Том 4. Художественные произведения 1842-1846
Шрифт:
– Князь, – сказала я, – вы меня можете отослать в деревню, на поселение, но есть такие права и у самого слабого животного, которых у него отнять нельзя, пока оно живо по крайней мере. Идите к другим, осчастливьте их, если вы успели воспитать их в таких понятиях.
– Mais elle est charmante! [59] – возразил князь. – Как к ней идет этот гнев! Да полно ролю играть.
– Князь, – сказала я сухо, – что вам угодно в моей комнате в такое время?
– Ну, пойдем в мою, – отвечал князь, – я не так грубо принимаю гостей, я гораздо добрее тебя. – И он придал своим глазам вид сладко-чувствительный. Старик этот в эту минуту
59
А ведь она очаровательна! (франц.). – Ред.
– Дайте вашу руку, князь, подите сюда.
Он, ничего не подозревая, подал мне руку; я подвела его к моему зеркалу, показала ему его лицо и спросила его:
– И вы думаете, что я пойду к этому смешному старику, к этому плешивому селадону? – Я расхохоталась.
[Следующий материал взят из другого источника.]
import Summits.AtomisticToContinuum.HydrodynamicLimit.Theorems.JParityClosureLocalSecondLawContactCondLaw
import Summits.AtomisticToContinuum.HydrodynamicLimit.Theorems.DenseExcursion.Negative.AtTimeZero

/-!
# Stub B′ (`stub_initialMatching`) of the line `contact-asymmetry-information` for the crux `LocalSecondLaw`
(stmt-AtomisticToContinuum-13081) — part 7: identification of the Euler data at `t = 0` with the local Gibbs profiles

Step (iii) of the initial matching: below the statics threshold of the tree's law of large numbers for local Gibbs
states (`localGibbs_lln_holds`), every CONTINUOUS field triple `(ρ, u, θ)(0, ·)` tied at `t = 0` to the local Gibbs
laws by `TendstoHydroFieldsAt … 0` satisfies `ρ(0,·) > 0`, `u(0,·) = u₀` and `θ(0,·) = θ₀` (`contactB_data_zero_eq`):
limits in probability are unique (`DenseExcursionAtTimeZero.eq_of_tendsto_measure_lt_abs` and its vector-valued twin
`contactB_eq_of_tendsto_measure_lt_norm`), continuous (vector) fields with equal integrals against all continuous
scalar tests agree (`DenseExcursionAtTimeZero.eq_of_forall_integral_mul_eq`, `contactB_eq_of_forall_integral_smul_eq`),
and the positive limit density cancels.  Companion of `DenseExcursionAtTimeZero.density_zero_eq_rhoLim` (density);
used by B′ to replace the Maxwellian parameters `(u₀, θ₀)` of the local Gibbs law by the Euler datum `(u, θ)(0,·)`.

References: H. Spohn, *Large Scale Dynamics of Interacting Particles* (1991), Part I §2.3 (law of large numbers for
local equilibrium states).
-/

noncomputable section

open scoped BigOperators Topology Classical MeasureTheory ENNReal InnerProductSpace
open Filter Set MeasureTheory Function
open Literature.MathematicalPhysics.KineticTheory
open Literature.Analysis.FluidPDE
open Summit.AtomisticToContinuum.HydrodynamicLimit.Theorems.LocalSecondLawNegative
open Summit.AtomisticToContinuum.HydrodynamicLimit.Theorems.LocalSecondLawLedger

namespace Summit.AtomisticToContinuum.HydrodynamicLimit.Theorems.LocalSecondLawContact

/-- Limits in probability are unique (vector-valued observables, eventually-probability laws). -/
theorem contactB_eq_of_tendsto_measure_lt_norm :
    ∀ {E : Type*} [NormedAddCommGroup E] {Ω : ℕ → Type*} [∀ N, MeasurableSpace (Ω N)]
      {P : (N : ℕ) → Measure (Ω N)}, (∀ᶠ N in atTop, IsProbabilityMeasure (P N)) →
      ∀ {F : (N : ℕ) → Ω N → E} {a b : E},
      (∀ δ > (0 : ℝ), Tendsto (fun N => P N {z | δ < ‖F N z - a‖}) atTop (𝓝 0)) →
      (∀ δ > (0 : ℝ), Tendsto (fun N => P N {z | δ < ‖F N z - b‖}) atTop (𝓝 0)) → a = b := by
  intro E _ Ω _ P hP F a b ha hb
  by_contra hab
  have hd : 0 < ‖a - b‖ := norm_pos_iff.2 (sub_ne_zero.2 hab)
  set δ := ‖a - b‖ / 3 with hδ
  have hδ0 : 0 < δ := by positivity
  have hcover : ∀ N, (univ : Set (Ω N)) ⊆ {z | δ < ‖F N z - a‖} ∪ {z | δ < ‖F N z - b‖} := by
    intro N z _
    by_contra hz
    simp only [Set.mem_union, Set.mem_setOf_eq, not_or, not_lt] at hz
    have : ‖a - b‖ ≤ ‖F N z - a‖ + ‖F N z - b‖ := by
      calc ‖a - b‖ = ‖(F N z - b) - (F N z - a)‖ := by congr 1; abel
        _ ≤ ‖F N z - b‖ + ‖F N z - a‖ := norm_sub_le _ _
        _ = ‖F N z - a‖ + ‖F N z - b‖ := add_comm _ _
    linarith [hz.1, hz.2]
  have hle : ∀ᶠ N in atTop, (1 : ℝ≥0∞) ≤ P N {z | δ < ‖F N z - a‖} + P N {z | δ < ‖F N z - b‖} := by
    filter_upwards [hP] with N hPN
    calc (1 : ℝ≥0∞) = P N univ := measure_univ.symm
      _ ≤ P N ({z | δ < ‖F N z - a‖} ∪ {z | δ < ‖F N z - b‖}) := measure_mono (hcover N)
      _ ≤ _ := measure_union_le _ _
  have hlim : Tendsto (fun N => P N {z | δ < ‖F N z - a‖} + P N {z | δ < ‖F N z - b‖}) atTop (𝓝 0) := by
    simpa using (ha δ hδ0).add (hb δ hδ0)
  exact absurd (ge_of_tendsto hlim hle) (by simp)

/-- Two continuous vector fields on `𝕋³` with equal integrals against every continuous scalar test function are equal. -/
theorem contactB_eq_of_forall_integral_smul_eq :
    ∀ {f g : T3 → V3}, Continuous f → Continuous g →
      (∀ χ : T3 → ℝ, Continuous χ → ∫ x, χ x • f x = ∫ x, χ x • g x) → f = g := by
  intro f g hf hg h
  have hw : Continuous fun x => f x - g x := hf.sub hg
  have key : ∀ e : V3, ∀ x, ⟪e, f x - g x⟫_ℝ = 0 := by
    intro e
    set χ : T3 → ℝ := fun x => ⟪e, f x - g x⟫_ℝ with hχ
    have hχc : Continuous χ := continuous_const.inner hw
    have hi1 : Integrable (fun x => χ x • f x) := integrable_of_continuous_T3 (hχc.smul hf)
    have hi2 : Integrable (fun x => χ x • g x) := integrable_of_continuous_T3 (hχc.smul hg)
    have h0 : ∫ x, χ x • (f x - g x) = 0 := by
      simp_rw [smul_sub]
      rw [integral_sub hi1 hi2, h χ hχc, sub_self]
    have hsq : ∫ x, χ x ^ 2 = 0 := by
      have h1 : ⟪e, ∫ x, χ x • (f x - g x)⟫_ℝ = 0 := by rw [h0, inner_zero_right]
      have hi3 : Integrable (fun x => χ x • (f x - g x)) := integrable_of_continuous_T3 (hχc.smul hw)
      rw [← integral_inner hi3] at h1
      have h2 : (fun x => ⟪e, χ x • (f x - g x)⟫_ℝ) = fun x => χ x ^ 2 := by
        funext x
        rw [inner_smul_right]
        show χ x * χ x = χ x ^ 2
        ring
      rwa [h2] at h1
    have hae : (fun x => χ x ^ 2) =ᵐ[volume] 0 :=
      (integral_eq_zero_iff_of_nonneg (fun x => sq_nonneg (χ x)) (integrable_of_continuous_T3 (hχc.pow 2))).1 hsq
    have heq : (fun x => χ x ^ 2) = 0 := (Continuous.ae_eq_iff_eq volume (hχc.pow 2) continuous_const).1 hae
    intro x
    have hx := congrFun heq x
    simp only [Pi.zero_apply, ne_eq, OfNat.ofNat_ne_zero, not_false_eq_true, pow_eq_zero_iff] at hx
    exact hx
  funext x
  have h1 : ⟪f x - g x, f x - g x⟫_ℝ = 0 := key (f x - g x) x
  rw [inner_self_eq_zero, sub_eq_zero] at h1
  exact h1

/-- **Identification of the Euler data at `t = 0`** (B′ (iii′)): below a threshold `σ₁(a₀,θ₀,u₀) ≤ 1/2`, any continuous
field triple tied at `t = 0` to the local Gibbs laws has `u(0,·) = u₀`, `θ(0,·) = θ₀` and `ρ(0,·) = rhoLim` (the tree's
statics LLN `localGibbs_lln_holds` supplies the limits `(ρ₀′, u₀, θ₀)`; limits in probability are unique; continuous
fields with equal integrals against all continuous tests agree; `ρ(0) = ρ₀′ > 0` cancels). -/
theorem contactB_data_zero_eq :
    ∀ (a₀ θ₀ : T3 → ℝ) (u₀ : T3 → V3), Continuous a₀ → Continuous θ₀ → Continuous u₀ →
      (∀ x, 0 < a₀ x) → (∀ x, 0 < θ₀ x) →
      ∃ σ₁ : ℝ, 0 < σ₁ ∧ ∀ σ : ℝ, 0 < σ → σ < σ₁ →
        ∀ (ρ θ : ℝ → T3 → ℝ) (u : ℝ → T3 → V3) (Φ : (N : ℕ) → Flow σ N),
          Continuous (ρ 0) → Continuous (u 0) → Continuous (θ 0) →
          TendstoHydroFieldsAt (fun N => localGibbsLaw σ a₀ u₀ θ₀ N (Φ N)) Φ ρ u θ 0 →
          (∀ x, 0 < ρ 0 x) ∧ u 0 = u₀ ∧ θ 0 = θ₀ := by
  intro a₀ θ₀ u₀ ha hθ hu ha0 hθ0
  obtain ⟨σ₀, hσ₀, H⟩ := localGibbs_lln_holds a₀ θ₀ u₀ ha hθ hu ha0 hθ0
  refine ⟨σ₀, hσ₀, fun σ hσ hσlt ρ θ u Φ hρc huc hθc hT => ?_⟩
  obtain ⟨ρ₀', hρc', hρ0', HΦ⟩ := H σ hσ hσlt
  obtain ⟨hprob, hT'⟩ := HΦ Φ
  set P : (N : ℕ) → Measure (Phase N) := fun N => localGibbsLaw σ a₀ u₀ θ₀ N (Φ N)
  have hP : ∀ᶠ N in atTop, IsProbabilityMeasure (P N) := Eventually.of_forall hprob
  -- density
  have hρ : ρ 0 = ρ₀' := by
    refine DenseExcursionAtTimeZero.eq_of_forall_integral_mul_eq hρc hρc' fun χ hχ => ?_
    exact DenseExcursionAtTimeZero.eq_of_tendsto_measure_lt_abs (P := P)
      (F := fun N z => empiricalDensityField ((Φ N).flow 0 z) χ) hP
      (fun δ hδ => (hT χ hχ δ hδ).1) (fun δ hδ => (hT' χ hχ δ hδ).1)
  have hρpos : ∀ x, 0 < ρ 0 x := fun x => by rw [hρ]; exact hρ0' x
  -- momentum
  have hm : (fun x => ρ 0 x • u 0 x) = fun x => ρ₀' x • u₀ x := by
    refine contactB_eq_of_forall_integral_smul_eq (hρc.smul huc) (hρc'.smul hu) fun χ hχ => ?_
    have e := contactB_eq_of_tendsto_measure_lt_norm (P := P)
      (F := fun N z => empiricalMomentumField ((Φ N).flow 0 z) χ) hP
      (fun δ hδ => (hT χ hχ δ hδ).2.1) (fun δ hδ => (hT' χ hχ δ hδ).2.1)
    have h1 : (fun x => χ x • (ρ 0 x • u 0 x)) = fun x => (χ x * ρ 0 x) • u 0 x := by
      funext x; rw [mul_smul]
    have h2 : (fun x => χ x • (ρ₀' x • u₀ x)) = fun x => (χ x * ρ₀' x) • u₀ x := by
      funext x; rw [mul_smul]
    rw [h1, h2]
    exact e
  have hu0 : u 0 = u₀ := by
    funext x
    have hx : ρ 0 x • u 0 x = ρ₀' x • u₀ x := congrFun hm x
    rw [hρ] at hx
    exact smul_right_injective V3 (hρ0' x).ne' hx
  -- energy
  have hE : (fun x => totalEnergyDensity (ρ 0 x) (u 0 x) (θ 0 x)) =
      fun x => totalEnergyDensity (ρ₀' x) (u₀ x) (θ₀ x) := by
    have hEc : Continuous fun x => totalEnergyDensity (ρ 0 x) (u 0 x) (θ 0 x) := by
      unfold totalEnergyDensity; fun_prop
    have hEc' : Continuous fun x => totalEnergyDensity (ρ₀' x) (u₀ x) (θ₀ x) := by
      unfold totalEnergyDensity; fun_prop
    refine DenseExcursionAtTimeZero.eq_of_forall_integral_mul_eq hEc hEc' fun χ hχ => ?_
    exact DenseExcursionAtTimeZero.eq_of_tendsto_measure_lt_abs (P := P)
      (F := fun N z => empiricalEnergyField ((Φ N).flow 0 z) χ) hP
      (fun δ hδ => (hT χ hχ δ hδ).2.2) (fun δ hδ => (hT' χ hχ δ hδ).2.2)
  have hθ0eq : θ 0 = θ₀ := by
    funext x
    have hx : totalEnergyDensity (ρ 0 x) (u 0 x) (θ 0 x) = totalEnergyDensity (ρ₀' x) (u₀ x) (θ₀ x) :=
      congrFun hE x
    rw [hρ, hu0] at hx
    unfold totalEnergyDensity at hx
    have hr := hρ0' x
    have : ρ₀' x * (3 / 2 * θ 0 x) = ρ₀' x * (3 / 2 * θ₀ x) := by nlinarith
    have h3 := mul_left_cancel₀ hr.ne' this
    linarith
  exact ⟨hρpos, hu0, hθ0eq⟩

end Summit.AtomisticToContinuum.HydrodynamicLimit.Theorems.LocalSecondLawContact

end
Князь побледнел от бешенства. В первую минуту он, вырвавши свою руку, поднял ее и, вероятно, ударил бы меня в лицо, если б он больше владел собою. Он ограничился грубой бранью и вышел вон, крича:
– Я тебя научу забываться! Кому смеешь говорить! Я, дескать, актриса, нет, ты моя крепостная девка, а не актриса.
Я захлопнула за ним дверь и бросила на пол столовый ножик, который без всякой мысли схватила, когда мне помешали читать, и потом спрятала его в рукав на всякий случай.
Что я чувствовала, как я провела эту ночь, вы можете понять. Не хочу вам рассказывать ряда мелких, оскорбительных неприятностей, который начался для меня с этого дня. У меня отняли лучшие роли, меня мучили беспрерывной игрой в ролях, вовсе чуждых моему таланту, со мною все наши власти начали обращаться грубо, говорили мне «ты», не давали мне хороших костюмов; не хочу потому рассказывать, что это все пойдет в похвалу князю: он не так бы мог поступить со мною, он поделикатился, он меня уважил гонениями, в то время как он мог наказать меня другими средствами. Да и сказать правду, я думаю, меня не скоро бы они добили только такими мелочами… хуже всего этого были последние слова князя; они врезались в голову, в сердце; я не знаю, как вам сказать, антонов огонь сделался около них. Я не могла отделаться от них, забыть… С тех пор я постоянно в лихорадке, сон не освежает меня, к вечеру голова горит, а утром я как в ознобе. Поверите ли, что с тех пор каждую неделю мне перешивают костюмы, и я радуюсь этому, а с тем вместе, признаюсь вам, страшно, страшно и больно. Да разве не могло иначе быть?.. Видно, что нет… С тех пор, больная, в каком-то горячечном состоянии выхожу я на сцену, и меня осыпают рукоплесканиями, не понимая моей игры. Я с тех пор играю одну роль, зрители не догадались. Талант мой тухнет, я становлюсь одностороннее; есть роли, которые я играю небрежно, которые мне сделались невозможны. Итак, все кончено – и талант и жизнь… прощай, искусство, прощайте, увлечения на сцене! Поживу еще года два с князевыми словами: их бы вырезать на моей могиле.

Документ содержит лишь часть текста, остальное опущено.